> **Exercise brief**: Each entry below is to be duplicated verbatim.

> **Provided records**:
end Summit.QuantumAdvantage.QuantumAdvantage.Theorems.CubicForrelation.NearExactIsExact

end
import Summits.Ventures.WeilGRH.ReflectionPrelims
import Literature.Analysis.FluidPDE.Wei2016HardyLemma
import HarnessLib

/-!
# GRH arm (rh-explicit, venture WeilGRH): the reflection inequality with a second prime inside

Two-prime version of `ReflectionInequality.lean` (`reflection_inequality`, the case `δ = 0`,
`a < log 2`). On a window `[-a, a]` with `log 3 ≤ 2a ≤ 2 log 2` the prime powers `n = 2` AND
`n = 3` enter the explicit formula of `k = g ⋆ g̃`; write `L = log 2`, `L₃ = log 3`, `m = L − a ≥ 0`,
`m₃ = L₃ − a ≥ m`. The prime `2` is treated by the reflection of `ReflectionInequality.lean`
(fold `[-a,-m]` onto `[m,a]`, reflected pair `ωg(x) ± g(x − L)`, weighted AM–GM, optimisation in the
weight), but with the budget on the folded window `[m, a]` lowered from `B` to `B − δ`; the prime `3`
is then paid for out of `δ`, through the crude bound

`2|k(L₃)| ≤ ∫_{m₃}^{a}|g|² + ∫_{-a}^{-m₃}|g|² ≤ S := ∫_m^a |g|² + ∫_{-a}^{-m} |g|²`

(`k(L₃) = ∫_{m₃}^{a} g(x) conj g(x − L₃) dx`, `2|uv| ≤ |u|² + |v|²`, `m ≤ m₃`). For a unit `ω`, `0 ≤ κ`,
`0 ≤ δ`, `κ + δ < B`:

`|c|² ≤ (B‖g‖₂² − δS + 2κ Re(ω k(L))) · G_δ`,
`G_δ = C_M/B + (C_A + Re ω·I_A)/(B − δ + κ) + (C_A − Re ω·I_A)/(B − δ − κ)`,

with `c = ∫ g cosh(x/2)`, the same closed forms `C_M, C_A, I_A` as in the one-prime file, and an
`S ≥ 2|k(L₃)|`. Here `a = log 2` (`m = 0`) is allowed.

References: A. Weil (1952), (11) and the «lemme» p. 262; H. Yoshida (1992) §6 (polar bookkeeping).
-/

noncomputable section

open Complex Filter Set MeasureTheory
open scoped Real Topology ComplexConjugate ArithmeticFunction.vonMangoldt

namespace Summit.Ventures.WeilGRH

> **Solution to the exercise**:
end Summit.QuantumAdvantage.QuantumAdvantage.Theorems.CubicForrelation.NearExactIsExact

end
import Summits.Ventures.WeilGRH.ReflectionPrelims
import Literature.Analysis.FluidPDE.Wei2016HardyLemma
import HarnessLib

/-!
# GRH arm (rh-explicit, venture WeilGRH): the reflection inequality with a second prime inside

Two-prime version of `ReflectionInequality.lean` (`reflection_inequality`, the case `δ = 0`,
`a < log 2`). On a window `[-a, a]` with `log 3 ≤ 2a ≤ 2 log 2` the prime powers `n = 2` AND
`n = 3` enter the explicit formula of `k = g ⋆ g̃`; write `L = log 2`, `L₃ = log 3`, `m = L − a ≥ 0`,
`m₃ = L₃ − a ≥ m`. The prime `2` is treated by the reflection of `ReflectionInequality.lean`
(fold `[-a,-m]` onto `[m,a]`, reflected pair `ωg(x) ± g(x − L)`, weighted AM–GM, optimisation in the
weight), but with the budget on the folded window `[m, a]` lowered from `B` to `B − δ`; the prime `3`
is then paid for out of `δ`, through the crude bound

`2|k(L₃)| ≤ ∫_{m₃}^{a}|g|² + ∫_{-a}^{-m₃}|g|² ≤ S := ∫_m^a |g|² + ∫_{-a}^{-m} |g|²`

(`k(L₃) = ∫_{m₃}^{a} g(x) conj g(x − L₃) dx`, `2|uv| ≤ |u|² + |v|²`, `m ≤ m₃`). For a unit `ω`, `0 ≤ κ`,
`0 ≤ δ`, `κ + δ < B`:

`|c|² ≤ (B‖g‖₂² − δS + 2κ Re(ω k(L))) · G_δ`,
`G_δ = C_M/B + (C_A + Re ω·I_A)/(B − δ + κ) + (C_A − Re ω·I_A)/(B − δ − κ)`,

with `c = ∫ g cosh(x/2)`, the same closed forms `C_M, C_A, I_A` as in the one-prime file, and an
`S ≥ 2|k(L₃)|`. Here `a = log 2` (`m = 0`) is allowed.

References: A. Weil (1952), (11) and the «lemme» p. 262; H. Yoshida (1992) §6 (polar bookkeeping).
-/

noncomputable section

open Complex Filter Set MeasureTheory
open scoped Real Topology ComplexConjugate ArithmeticFunction.vonMangoldt

namespace Summit.Ventures.WeilGRH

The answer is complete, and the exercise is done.